Problem statement: Go through the data below and copy each line that includes "hydef".

Exercise inputs:

/-- ★ **Massive monotonicity of the generalised sums**: `m > 0`, `κ > 0`, `rest ≥ 0`, `τ' ∈ {τ, 0}` pointwise ⇒
`genSum L κ m rest τ' ≤ genSum L κ m rest τ`. [folklore] -/
theorem genSum_le_of_zeroing_pos (L : ℕ) [NeZero L] {κ m : ℝ} (hκ : 0 < κ) (hm : 0 < m) {rest τ τ' : (Fin 2 → Fin L) → ℝ}
    (hrest : ∀ j', 0 ≤ rest j') (hτ : ∀ j', τ' j' = τ j' ∨ τ' j' = 0) :
    genSum L κ m rest τ' ≤ genSum L κ m rest τ := by
  -- energies on the product index type
  set y : ((Fin 2 → Fin L) → ℝ) → (Fin 2 → Fin L) × Fin L → ℝ := fun σ p => m + κ * (rest p.1 + lap1 L (σ p.1) p.2) with hydef
  have hy0 : ∀ σ p, 0 < y σ p := fun σ p => by
    have := hrest p.1; have := lap1_nonneg L (σ p.1) p.2; rw [hydef]; dsimp only; positivity
  have key := sum_le_sum_of_prod_cosh_le (u := fun p => 2 * modeZPE (y τ p)) (ut := fun p => 2 * modeZPE (y τ' p))
    (fun p => by have := modeZPE_nonneg (hy0 τ p).le; positivity) (fun p => by have := modeZPE_pos (hy0 τ' p); positivity) ?_
  · -- unpack the conclusion
    have hS : ∀ σ, genSum L κ m rest σ = (∑ p : (Fin 2 → Fin L) × Fin L, 2 * modeZPE (y σ p)) / 2 := fun σ => by
      rw [genSum, ← mul_sum, mul_div_cancel_left₀ _ (two_ne_zero), Fintype.sum_prod_type]
    rw [hS τ', hS τ]
    exact div_le_div_of_nonneg_right key (by norm_num)
  · intro T hT
    have hcl : ∀ l : ℕ, 0 ≤ 2 * m + (2 - 2 * Real.cos (2 * Real.pi * l / T)) := fun l => by
      have := Real.cos_le_one (2 * Real.pi * l / T); linarith
    have hrew : ∀ σ, ∏ p : (Fin 2 → Fin L) × Fin L, (2 * Real.cosh (T * (2 * modeZPE (y σ p))) - 2) =
        ∏ l ∈ range T, genProd L κ (2 * m + (2 - 2 * Real.cos (2 * Real.pi * l / T))) rest σ := fun σ => by
      rw [prod_congr rfl fun p _ => two_cosh_mul_modeZPE_eq hT (hy0 σ p).le, Finset.prod_comm]
      refine prod_congr rfl fun l _ => ?_
      rw [genProd, Fintype.prod_prod_type]
      refine Fintype.prod_congr _ _ fun j' => Fintype.prod_congr _ _ fun i => ?_
      rw [hydef]; ring
    rw [hrew τ', hrew τ]
    exact prod_le_prod (fun l _ => genProd_nonneg L hκ.le (hcl l) hrest τ') fun l _ => genProd_le_of_zeroing L hκ (hcl l) hrest hτ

Task answer:
  set y : ((Fin 2 → Fin L) → ℝ) → (Fin 2 → Fin L) × Fin L → ℝ := fun σ p => m + κ * (rest p.1 + lap1 L (σ p.1) p.2) with hydef
    have := hrest p.1; have := lap1_nonneg L (σ p.1) p.2; rw [hydef]; dsimp only; positivity
      rw [hydef]; ring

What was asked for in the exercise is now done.